Las tierras que han sido saqueadas en las últimas décadas, lo fueron mediante un proceso violento de asaltos, crímenes, masacres y campañas de terror e intimidación. Hay quien dice que la atrocidad de las masacres tenía como principal objetivo crear un clima de espanto que hiciera huir de las regiones a los propietarios y facilitara la venta apresurada de predios a los beneficiarios de la violencia, que muy a menudo eran también sus instigadores.
Quienes se apropiaron de esas tierras no han sido sometidos por el Estado; las desmovilizaciones parciales no despojaron en lo fundamental a los empresarios del terror de su poder de acallar y de intimidar; quienes se beneficiaron de la violencia, contra los códigos y contra la justicia, no van a renunciar a esas conquistas por el hecho de que leyes nuevas ordenen la restitución.

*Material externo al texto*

/-- **Riemann's existence theorem, transcendental input, in étale coordinates** (SGA 1 XII Thm. 5.1,
proof, part 2, all dimensions): see the module docstring. [cite: SGA1, Exp. XII Thm. 5.1 (p. 333), proof, part 2]
[cite: HormanderSCV1973, Thm 4.4.3-4.4.4] -/
theorem exists_algebraicSeparating_of_etaleCoordinates (d : ℕ) [SmoothOfRelativeDimension d S.hom]
    (x : Fin d → Γ(S.left, ⊤)) [Etale (coordHom S x).left] (hq : IsCoveringMap q) (hqfin : ∀ P, (q ⁻¹' {P}).Finite)
    (P₀ : ComplexPoints S) :
    ∃ (h : T → ℂ) (F : Polynomial Γ(S.left, ⊤)), Continuous h ∧ F ≠ 0 ∧
      (∀ t, (F.map ((q t).evalRingHom ⊤ trivial)).eval (h t) = 0) ∧ InjOn h (q ⁻¹' {P₀}) := by
  classical
  -- topology of `T`
  haveI : T2Space (ComplexPoints S) := ComplexPoints.t2Space_of_isSeparated S
  haveI : T2Space T := by
    -- a covering of a Hausdorff space is Hausdorff
    refine ⟨fun t₁ t₂ hne ↦ ?_⟩
    by_cases hqt : q t₁ = q t₂
    · exact hq.isSeparatedMap t₁ t₂ hqt hne
    · obtain ⟨u, v, hu, hv, h₁, h₂, huv⟩ := t2_separation hqt
      exact ⟨q ⁻¹' u, q ⁻¹' v, hu.preimage hq.continuous, hv.preimage hq.continuous, h₁, h₂, huv.preimage q⟩
  have hqprop : IsProperMap q := hq.isProperMap_of_finite hqfin
  -- the fibre over `P₀`, enumerated
  set F₀ : Finset T := (hqfin P₀).toFinset with hF₀
  have hF₀ : ∀ t, t ∈ F₀ ↔ q t = P₀ := fun t ↦ by simp [hF₀]
  set N : ℕ := F₀.card with hN
  set tf : Fin N → T := fun i ↦ (F₀.equivFin.symm i : T) with htf
  have htfinj : Function.Injective tf := fun i j hij ↦ F₀.equivFin.symm.injective (Subtype.ext hij)
  have htfq : ∀ i, q (tf i) = P₀ := fun i ↦ (hF₀ _).1 (F₀.equivFin.symm i).2
  -- the case `d = 0`: `T` is discrete
  have hprojloc : IsLocalHomeomorph (coordMap S x ∘ q) := (isLocalHomeomorph_coordMap S d x).comp hq.isLocalHomeomorph
  rcases Nat.eq_zero_or_pos d with hd | hd
  · -- `T` is discrete: take the index on the fibre and `F = τ ∏ (τ - i)`
    subst hd
    haveI : DiscreteTopology T := discreteTopology_of_isLocallyInjective hprojloc.isLocallyInjective
    set h : T → ℂ := fun t ↦ if ht : q t = P₀ then (F₀.equivFin ⟨t, (hF₀ t).2 ht⟩ : ℂ) else 0 with hh_def
    refine ⟨h, Polynomial.X * ∏ i ∈ Finset.range N, (Polynomial.X - Polynomial.C (i : Γ(S.left, ⊤))),
      continuous_of_discreteTopology, ?_, fun t ↦ ?_, ?_⟩
    · exact mul_ne_zero Polynomial.X_ne_zero (Finset.prod_ne_zero_iff.2 fun i _ ↦ Polynomial.X_sub_C_ne_zero _)
    · simp only [Polynomial.map_mul, Polynomial.map_X, Polynomial.map_prod, Polynomial.map_sub,
        map_natCast, Polynomial.eval_mul, Polynomial.eval_X, Polynomial.eval_prod, Polynomial.eval_sub]
      by_cases ht : q t = P₀
      · refine mul_eq_zero_of_right _ (Finset.prod_eq_zero (Finset.mem_range.2 (F₀.equivFin ⟨t, (hF₀ t).2 ht⟩).2) ?_)
        simp [hh_def, ht]
      · simp [hh_def, ht]
    · intro t₁ ht₁ t₂ ht₂ heqh
      have h₁ : q t₁ = P₀ := ht₁
      have h₂ : q t₂ = P₀ := ht₂
      simp only [hh_def, h₁, h₂, dite_true, Nat.cast_inj] at heqh
      have := F₀.equivFin.injective (Fin.ext heqh)
      exact congrArg Subtype.val this
  haveI : Nonempty (Fin d) := ⟨⟨0, hd⟩⟩
  -- `T` is σ-compact and second countable
  obtain ⟨M, hgen, hhgen⟩ := exists_isClosedImmersion_homOfVector S
  haveI : SigmaCompactSpace (ComplexPoints S) := (isClosedEmbedding_coordMap S hgen hhgen).sigmaCompactSpace
  haveI : SigmaCompactSpace T := ⟨⟨fun n ↦ q ⁻¹' compactCovering (ComplexPoints S) n,
    fun n ↦ hqprop.isCompact_preimage (isCompact_compactCovering _ n),
    by rw [← preimage_iUnion, iUnion_compactCovering, preimage_univ]⟩⟩
  letI : ChartedSpace (Fin d → ℂ) T := Literature.Geometry.Manifold.liftChartedSpace hprojloc
  haveI : SecondCountableTopology T := ChartedSpace.secondCountable_of_sigmaCompact (Fin d → ℂ) T
  -- the Riemann domain
  set D : RiemannDomain (Fin d) := riemannDomain S d x hq with hD
  have hproj : D.proj = coordMap S x ∘ q := rfl
  -- flat-holomorphic regular functions and the exhaustion
  have hW : ∀ w : Γ(S.left, ⊤), IsFlatHolomorphic D fun t : T ↦ (q t).eval ⊤ trivial w :=
    isFlatHolomorphic_eval S d x hq
  set Wf : Fin M ⊕ Fin d → D → ℂ := Sum.elim (fun m t ↦ (q t).eval ⊤ trivial (hgen m)) (fun k t ↦ D.proj t k) with hWf
  have hWf : ∀ m', IsFlatHolomorphic D (Wf m') := by
    rintro (m | k)
    · exact hW (hgen m)
    · exact IsFlatHolomorphic.proj_apply k
  set s : D → ℝ := fun t ↦ ∑ m', ‖Wf m' t‖ ^ 2 with hs_def
  have hs : ContMDiff 𝓘(ℝ, Fin d → ℂ) 𝓘(ℝ, ℝ) ∞ s := contMDiff_sum_normSq hWf
  have hsLevi : ∀ (t : D) (v : Fin d → ℂ), (fun _ ↦ (1 : ℝ)) t * ∑ j, ‖v j‖ ^ 2 ≤
      (∑ j, ∑ k, del (Pi.single j 1) (dbar (Pi.single k 1) (fun y ↦ (s y : ℂ))) t * v j * conj (v k)).re :=
    fun t v ↦ re_levi_sum_normSq_ge hWf ⟨Sum.inr, Sum.inr_injective⟩ (fun k ↦ rfl) t v
  have hsK : ∀ b : ℝ, IsCompact {t : D | s t ≤ b} := by
    intro b
    have hprop' : IsProperMap fun (t : D) (m : Fin M) ↦ (q t).eval ⊤ trivial (hgen m) :=
      (isProperMap_coordMap S hgen hhgen).comp hqprop
    have h1 := isCompact_sublevel_sum_normSq (D := D) (W := fun m t ↦ (q t).eval ⊤ trivial (hgen m)) hprop' b
    refine h1.of_isClosed_subset (isClosed_le hs.continuous continuous_const) fun t ht ↦ ?_
    have ht' : s t ≤ b := ht
    show ∑ m, ‖(q t).eval ⊤ trivial (hgen m)‖ ^ 2 ≤ b
    have hsplit : s t = ∑ m, ‖(q t).eval ⊤ trivial (hgen m)‖ ^ 2 + ∑ k, ‖D.proj t k‖ ^ 2 := by
      rw [hs_def]; dsimp only; rw [Fintype.sum_sum_type]; rfl
    rw [hsplit] at ht'
    linarith [Finset.sum_nonneg fun k (_ : k ∈ (Finset.univ : Finset (Fin d))) ↦ sq_nonneg ‖D.proj t k‖]
  -- the weight `φ₀ = log(1 + |proj|²)`
  set φ₀ : D → ℝ := D.pointWeight 0 1 with hφ₀_def
  have hφ₀ : ContMDiff 𝓘(ℝ, Fin d → ℂ) 𝓘(ℝ, ℝ) ∞ φ₀ := contMDiff_pointWeight 0 one_ne_zero
  set c₀ : D → ℝ := fun y ↦ (1 : ℝ) ^ 2 * (D.distSq 0 y + 1 ^ 2)⁻¹ ^ 2 with hc₀_def
  have hc₀ : Continuous c₀ := by
    refine continuous_const.mul ((((contMDiff_distSq (D := D) 0).continuous.add continuous_const).inv₀ ?_).pow 2)
    intro y; exact (distSq_add_sq_pos (D := D) 0 one_ne_zero y).ne'
  have hc₀0 : ∀ y, 0 < c₀ y := fun y ↦ by
    have := distSq_add_sq_pos (D := D) 0 one_ne_zero y
    positivity
  have hLevi₀ : ∀ (y : D) (v : Fin d → ℂ), c₀ y * ∑ j, ‖v j‖ ^ 2 ≤
      (∑ j, ∑ k, del (Pi.single j 1) (dbar (Pi.single k 1) (fun z ↦ (φ₀ z : ℂ))) y * v j * conj (v k)).re :=
    fun y v ↦ re_levi_pointWeight_ge (D := D) (z₀ := 0) one_ne_zero y v
  -- interpolation on the fibre of `P₀`
  set z₀ : Fin d → ℂ := coordMap S x P₀ with hz₀
  have htz : ∀ i, D.proj (tf i) = z₀ := fun i ↦ by show coordMap S x (q (tf i)) = z₀; rw [htfq]
  obtain ⟨h, hhc, hhol, hval, hmem⟩ := exists_flatHolomorphic_interpolating (D := D) hφ₀ hs hsK hc₀ hc₀0
    continuous_const (fun _ ↦ one_pos) hLevi₀ hsLevi htfinj htz (fun i ↦ (i : ℂ))
  have hflat : IsFlatHolomorphic D h := ⟨hhol⟩
  -- injectivity on the fibre
  have hinj : InjOn h (q ⁻¹' {P₀}) := by
    intro t₁ ht₁ t₂ ht₂ heqh
    have h1 : ∀ t, q t = P₀ → ∃ i, tf i = t := fun t ht ↦
      ⟨F₀.equivFin ⟨t, (hF₀ t).2 ht⟩, by simp [htf]⟩
    obtain ⟨i₁, rfl⟩ := h1 t₁ ht₁
    obtain ⟨i₂, rfl⟩ := h1 t₂ ht₂
    rw [hval, hval] at heqh
    have : (i₁ : ℕ) = i₂ := by exact_mod_cast heqh
    rw [Fin.ext this]
  -- generic finiteness of `x`: `proj` is a finite covering over `Ω = {δ ≠ 0}`
  obtain ⟨δ, hδ, hKc⟩ := exists_isCompact_preimage_coordMap S d x
  set Ω : Set (Fin d → ℂ) := {w | MvPolynomial.eval w δ ≠ 0} with hΩ
  have hΩopen : IsOpen Ω := isOpen_ne_fun (MvPolynomial.continuous_eval δ) continuous_const
  have hKΩ : ∀ K ⊆ Ω, IsCompact K → IsCompact (D.proj ⁻¹' K) := fun K hK hKc' ↦ by
    show IsCompact (q ⁻¹' (coordMap S x ⁻¹' K)); exact hqprop.isCompact_preimage (hKc K hK hKc')
  obtain ⟨hcov, hfinΩ⟩ := isCoveringMapOn_of_isCompact_preimage (D := D) hΩopen hKΩ
  obtain ⟨C₁, hC₁, hgrow⟩ := IsFlatHolomorphic.exists_norm_le_of_memLp (D := D) hcov
  -- the weight as a function of `proj`
  set g : (Fin d → ℂ) → ℝ := fun w ↦ Real.log ((∑ k, ‖w k - (0 : Fin d → ℂ) k‖ ^ 2) + (1 : ℝ) ^ 2) +
      (Fintype.card (Fin d) : ℝ) * Real.log ((∑ k, ‖w k - z₀ k‖ ^ 2) + (1 : ℝ) ^ 2) with hg_def
  have hgproj : g ∘ D.proj = D.regWeight φ₀ z₀ 1 := rfl
  have hpos1 : ∀ (c : Fin d → ℂ) (w : Fin d → ℂ), 0 < (∑ k, ‖w k - c k‖ ^ 2) + (1 : ℝ) ^ 2 := fun c w ↦ by positivity
  have hgc : Continuous g := by
    refine ((Continuous.log (by fun_prop) fun w ↦ (hpos1 0 w).ne')).add
      (continuous_const.mul (Continuous.log (by fun_prop) fun w ↦ (hpos1 z₀ w).ne'))
  have hmem' : MemLp h 2 (D.volW (g ∘ D.proj)) := by rw [hgproj]; exact hmem
  set E : ℝ := (eLpNorm h 2 (D.volW (g ∘ D.proj))).toReal ^ 2 with hE
  -- `e^{g} ≤ Bf z` on `closedBall z 1`
  set Bf : (Fin d → ℂ) → ℝ := fun z ↦ (d * (‖z‖ + 1) ^ 2 + 1) * (d * (‖z‖ + ‖z₀‖ + 1) ^ 2 + 1) ^ d with hBf
  have hsumsq : ∀ (c w : Fin d → ℂ), ∑ k, ‖w k - c k‖ ^ 2 ≤ d * ‖w - c‖ ^ 2 := fun c w ↦ by
    calc ∑ k, ‖w k - c k‖ ^ 2 ≤ ∑ _k : Fin d, ‖w - c‖ ^ 2 :=
          Finset.sum_le_sum fun k _ ↦ pow_le_pow_left₀ (norm_nonneg _) (norm_le_pi_norm (w - c) k) 2
      _ = d * ‖w - c‖ ^ 2 := by simp
  have hBfle : ∀ z, ∀ w ∈ closedBall z 1, Real.exp (g w) ≤ Bf z := by
    intro z w hw
    rw [mem_closedBall, dist_eq_norm] at hw
    have hw1 : ‖w‖ ≤ ‖z‖ + 1 := by
      have := norm_le_norm_add_norm_sub' w z; linarith
    have hw2 : ‖w - z₀‖ ≤ ‖z‖ + ‖z₀‖ + 1 := by
      have := norm_sub_le w z₀; linarith
    have hexp : Real.exp (g w) = ((∑ k, ‖w k - (0 : Fin d → ℂ) k‖ ^ 2) + 1 ^ 2) *
        ((∑ k, ‖w k - z₀ k‖ ^ 2) + 1 ^ 2) ^ d := by
      rw [hg_def]; dsimp only
      rw [Real.exp_add, Real.exp_log (hpos1 0 w), Fintype.card_fin, Real.exp_nat_mul, Real.exp_log (hpos1 z₀ w)]
    rw [hexp, hBf]
    have e1 : (∑ k, ‖w k - (0 : Fin d → ℂ) k‖ ^ 2) + 1 ^ 2 ≤ d * (‖z‖ + 1) ^ 2 + 1 := by
      have := hsumsq 0 w
      rw [sub_zero] at this
      nlinarith [mul_le_mul_of_nonneg_left (pow_le_pow_left₀ (norm_nonneg w) hw1 2) (Nat.cast_nonneg d)]
    have e2 : (∑ k, ‖w k - z₀ k‖ ^ 2) + 1 ^ 2 ≤ d * (‖z‖ + ‖z₀‖ + 1) ^ 2 + 1 := by
      have := hsumsq z₀ w
      nlinarith [mul_le_mul_of_nonneg_left (pow_le_pow_left₀ (norm_nonneg _) hw2 2) (Nat.cast_nonneg d)]
    exact mul_le_mul e1 (pow_le_pow_left₀ (hpos1 z₀ w).le e2 d) (by positivity) (by positivity)
  have hBfPG : PolyGrowth Bf := by
    have hn : PolyGrowth fun z : Fin d → ℂ ↦ ‖z‖ := PolyGrowth.norm
    exact ((((PolyGrowth.const (d : ℝ)).mul ((hn.add (PolyGrowth.const 1)).pow 2)).add (PolyGrowth.const 1)).mul
      ((((PolyGrowth.const (d : ℝ)).mul (((hn.add (PolyGrowth.const ‖z₀‖)).add (PolyGrowth.const 1)).pow 2)).add
        (PolyGrowth.const 1)).pow d))
  -- the radius of a good ball and the pointwise bound on the sheets
  obtain ⟨Cρ, hCρ, kρ, hρ⟩ := MvPolynomial.exists_radius δ
  set Φ : (Fin d → ℂ) → ℝ := fun z ↦ C₁ * (Cρ * (1 + ‖z‖) ^ kρ) ^ (2 * d) * (E + Bf z) with hΦ
  have hΦPG : PolyGrowth Φ := by
    have hn : PolyGrowth fun z : Fin d → ℂ ↦ ‖z‖ := PolyGrowth.norm
    exact ((PolyGrowth.const C₁).mul (((PolyGrowth.const Cρ).mul (((PolyGrowth.const 1).add hn).pow kρ)).pow (2 * d))).mul
      ((PolyGrowth.const E).add hBfPG)
  set hflat_fn : D → ℂ := fun t ↦ MvPolynomial.eval (D.proj t) δ ^ (2 * d) * h t with hflat_fn_def
  have hbound : ∀ t : D, ‖hflat_fn t‖ ≤ Φ (D.proj t) := by
    intro t
    set z := D.proj t with hz
    by_cases hzΩ : MvPolynomial.eval z δ = 0
    · have : hflat_fn t = 0 := by
        simp only [hflat_fn_def, ← hz, hzΩ]
        rw [zero_pow (by omega), zero_mul]
      rw [this, norm_zero, hΦ]
      have hE0 : 0 ≤ E := by positivity
      have hB0 : 0 ≤ Bf z := by rw [hBf]; positivity
      positivity
    obtain ⟨ρ, hρ0, hρ1, hball, hρinv⟩ := hρ z hzΩ
    have h1 := hgrow hflat hgc hmem' t ρ hρ0 hρ1 hball (Bf z) fun w hw ↦
      hBfle z w (closedBall_subset_closedBall hρ1 hw)
    rw [← hE] at h1
    have hdz : 0 < ‖MvPolynomial.eval z δ‖ := norm_pos_iff.2 hzΩ
    -- `|δ(z)| ρ⁻¹ ≤ Cρ (1 + |z|)^kρ`
    have hkey : ‖MvPolynomial.eval z δ‖ * ρ⁻¹ ≤ Cρ * (1 + ‖z‖) ^ kρ := by
      have := mul_le_mul_of_nonneg_left hρinv hdz.le
      rwa [mul_div_cancel₀ _ hdz.ne'] at this
    have hEB : 0 ≤ E + Bf z := by
      have : 0 ≤ Bf z := by rw [hBf]; positivity
      positivity
    calc ‖hflat_fn t‖ = ‖MvPolynomial.eval z δ‖ ^ (2 * d) * ‖h t‖ := by
          rw [hflat_fn_def]; dsimp only; rw [norm_mul, norm_pow]
      _ ≤ ‖MvPolynomial.eval z δ‖ ^ (2 * d) * (C₁ * (ρ ^ (2 * Fintype.card (Fin d)))⁻¹ * (E + Bf z)) :=
          mul_le_mul_of_nonneg_left h1 (by positivity)
      _ = C₁ * (‖MvPolynomial.eval z δ‖ * ρ⁻¹) ^ (2 * d) * (E + Bf z) := by
          rw [Fintype.card_fin, mul_pow, ← inv_pow]; ring
      _ ≤ C₁ * (Cρ * (1 + ‖z‖) ^ kρ) ^ (2 * d) * (E + Bf z) := by
          gcongr
      _ = Φ z := rfl
  obtain ⟨CΦ, hCΦ, KΦ, hΦle⟩ := hΦPG
  have hflatb : IsFlatHolomorphic D hflat_fn := by
    have hδflat : IsFlatHolomorphic D fun t ↦ MvPolynomial.eval (D.proj t) δ := by
      refine ⟨fun e he ↦ ?_⟩
      refine ((BranchedCoveringSCV.differentiable_eval δ).differentiableOn).congr fun z hz ↦ ?_
      simp only [comp_apply, ← he]
      rw [e.right_inv hz]
    exact (hδflat.pow (2 * d)).mul hflat
  have hgrowth : ∀ t : D, ‖hflat_fn t‖ ≤ CΦ * (1 + ‖D.proj t‖) ^ KΦ := fun t ↦
    (hbound t).trans ((le_abs_self _).trans (hΦle _))
  -- the characteristic polynomial of `δ(proj)^{2d} h` with polynomial coefficients
  obtain ⟨R, hRmonic, hRroot⟩ := exists_charPoly_of_isCoveringMapOn (D := D) hδ hcov hfinΩ hflatb hgrowth
  -- algebraization through `ℂ[X] → Γ(S, 𝒪_S)`, `Xᵢ ↦ xᵢ`
  set gS : MvPolynomial (Fin d) ℂ →+* Γ(S.left, ⊤) := MvPolynomial.eval₂Hom (structureMap S) x with hgS
  set a : Γ(S.left, ⊤) := gS δ ^ (2 * d) with ha
  set F : Polynomial Γ(S.left, ⊤) := (R.map gS).comp (Polynomial.C a * Polynomial.X) with hF
  have hevgS : ∀ t : T, ((q t).evalRingHom ⊤ trivial).comp gS = MvPolynomial.eval (D.proj t) := fun t ↦
    evalRingHom_comp_eval₂Hom S d x (q t)
  -- `gS δ ≠ 0`: otherwise `δ` would vanish on the open image `x(S(ℂ)) ∋ x(P₀)`
  have hgSδ : gS δ ≠ 0 := by
    intro h0
    have hvan : ∀ P : ComplexPoints S, MvPolynomial.eval (coordMap S x P) δ = 0 := fun P ↦ by
      have := RingHom.congr_fun (evalRingHom_comp_eval₂Hom S d x P) δ
      rw [RingHom.comp_apply, ← hgS, h0, map_zero] at this
      exact this.symm
    have hopen : IsOpen (range (coordMap S x)) := (isLocalHomeomorph_coordMap S d x).isOpenMap.isOpen_range
    obtain ⟨w, ⟨P, rfl⟩, hw1⟩ := (BranchedCoveringSCV.dense_setOf_eval_ne_zero hδ).inter_open_nonempty _ hopen ⟨_, P₀, rfl⟩
    exact hw1 (hvan P)
  have ha0 : a ≠ 0 := pow_ne_zero _ hgSδ
  refine ⟨h, F, hhc, ?_, fun t ↦ ?_, hinj⟩
  · -- `F ≠ 0`
    rw [hF, Ne, Polynomial.comp_eq_zero_iff, not_or]
    refine ⟨(hRmonic.map gS).ne_zero, fun ⟨_, hq0⟩ ↦ ha0 ?_⟩
    have := congrArg (Polynomial.coeff · 1) hq0
    simpa using this
  · -- the root relation
    have hmap : (F.map ((q t).evalRingHom ⊤ trivial)) =
        (R.map (MvPolynomial.eval (D.proj t))).comp
          (Polynomial.C (MvPolynomial.eval (D.proj t) δ ^ (2 * d)) * Polynomial.X) := by
      have hevδ : (q t).evalRingHom ⊤ trivial (gS δ) = MvPolynomial.eval (D.proj t) δ := by
        have := RingHom.congr_fun (hevgS t) δ
        rwa [RingHom.comp_apply] at this
      rw [hF, Polynomial.map_comp, Polynomial.map_map, hevgS, Polynomial.map_mul, Polynomial.map_C, Polynomial.map_X,
        ha, map_pow, hevδ]
    rw [hmap, Polynomial.eval_comp, Polynomial.eval_mul, Polynomial.eval_C, Polynomial.eval_X]
    exact hRroot t
/-- **S3 · Lipschitz final state (THIS LINE'S LEVER: the final-state map is Lipschitz in the
data, locally uniformly in the centre).** Near every sub-extremal normalised centre `χ₀` there are
`(s, δ, k₀, η)` and per mass `M > 0` a basin `ε > 0` and a constant `L` such that for every spin
`a` with `|a/M − χ₀| < η`, `|a| < M`, every vacuum datum `D` in the `H^s_δ`-ball of radius `ε`
around `Kerr.data M a M`, every maximal vacuum Cauchy development `𝒟` of `D` and EVERY sub-extremal
Kerr exterior `g_{M',a'}` to which some region of `𝒟` converges in `Cᵏ`, `k ≥ k₀`:
`|M' − M| + ||a'| − |a|| ≤ L · dist_{s,δ}(D, Kerr.data M a M)`. Only the spin MAGNITUDE appears:
`ConvergesToKerr` cannot see the orientation of the rotation axis (`SpinReflection`), so the same
development converges to `g_{M',a'}` and to `g_{M',−a'}`; the composition fixes the sign with S4.
Size L/XL. Mechanism (card (i), panel finding F6): in Hintz's scheme the final parameters
`b − b₀` are the first components of the Nash–Moser unknown `U` (arXiv:2606.28253 §13.1 Step 3,
pp. 321–322, Step 4 "the first two components of p⃗ = (b − b₀, S, …) encode the final Kerr black
hole parameters"), and Saint-Raymond's construction ([SR89], Enseign. Math. 35 (1989) 217–226 —
the bound is in the PROOF, the statement is existence-only: Hintz–Vasy arXiv:1606.04014 Thm 11.1
verbatim) yields `|U|_{3d} ≤ C‖P(Ψ(0))‖_{2d'}` with `C` depending only on the tame constants
(printed precedent, same programme: HV16 Thm 13.1 "`|c| ≤ C‖d‖_{13,α}` … as follows from the proof
of Theorem 11.1 given in [SR89]", and Thm 11.2: the KdS solution map is a smooth tame map of the
data); `‖P(Ψ(0))‖ ≲ dist` is Lipschitz dependence of the local + exterior (Thm 5.17/5.23) solutions
on the data (printed `∀ε∃ε₀` only — the merge-partner card's residual (ii), M-sized); constants are
local in the centre (Rem 13.2) and `F(Kerr.data M a M) = (M, a)` exactly
(`Negative.captureAt_atKerrData`: the Nash–Moser solution at the centre is `U = 0`). The passage
from "Hintz's limit obeys the bound" to "EVERY `Cᵏ`-limit, `k ≥ k₀`, obeys it" is uniqueness of the
asymptotic Kerr parameters of a one-ended development up to spin orientation (final Bondi mass and
angular momentum; or, for `k₀ ≥ 2`, local curvature invariants of Kerr near the horizon determine
`(M, |a|)`), `k₀` being the prover's choice. Why it might fail: a genuinely sub-Lipschitz
final-mass response `|M_f − M| ≳ dist^θ`, `θ < 1`, along some one-parameter family of vacuum data
at a sub-extremal spin (none expected: ADM charges are frozen on the ball for `δ ≥ 1/2` and the
fluxes are quadratic — the card's (ii) predicts `θ = 2`); or an exotic `Cᵏ`-Kerr limit of an MGHD
of ball data with the wrong mass (excluded for large `k₀` by curvature rigidity). -/
def LipschitzFinalState : Prop :=
  ∀ [Kerr.Facts] [Kerr.SliceFacts], ∀ χ₀ : ℝ, |χ₀| < 1 → ∃ (s : ℕ) (δ : ℝ) (k₀ : ℕ),
    ∃ η > (0 : ℝ), ∀ (M : ℝ) (hM : 0 < M), ∃ ε > (0 : ℝ), ∃ L : ℝ, ∀ a : ℝ, |a / M - χ₀| < η →
      |a| < M →
      ∀ (D : InitialDataSet 𝓘(ℝ, E3) (Kerr.slice a M)) [D.metric.HasLeviCivita],
        D.IsVacuumConstraintSolution →
        InitialDataSet.dataWeightedSobolevEDist s δ D (Kerr.data M a M hM.le) <
          ENNReal.ofReal ε →
        ∀ 𝒟 : VacuumCauchyDevelopment D, 𝒟.IsMaximal →
          ∀ (M' a' : ℝ) (𝒟oc : Set 𝒟.carrier) (k : ℕ), k₀ ≤ k → Kerr.IsSubextremal M' a' →
            𝒟.toSpacetime.ConvergesToKerr 𝒟oc M' a' k →
            |M' - M| + abs (|a'| - |a|) ≤
              L * (InitialDataSet.dataWeightedSobolevEDist s δ D (Kerr.data M a M hM.le)).toReal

Ello no significa que la recuperación y la devolución de las tierras sean imposibles. Al contrario, es una necesidad imperiosa de nuestra sociedad: necesidad política, social y moral, si queremos seguir siendo respetados como sociedad civilizada y si queremos tener dignidad a los ojos del mundo y a nuestros propios ojos. Pero la mera ley no es suficiente, y para garantizar que ese acto de justicia se cumpla mínimamente es necesario adelantar un proceso muy complejo de fortalecimiento democrático del proceso y de acompañamiento internacional.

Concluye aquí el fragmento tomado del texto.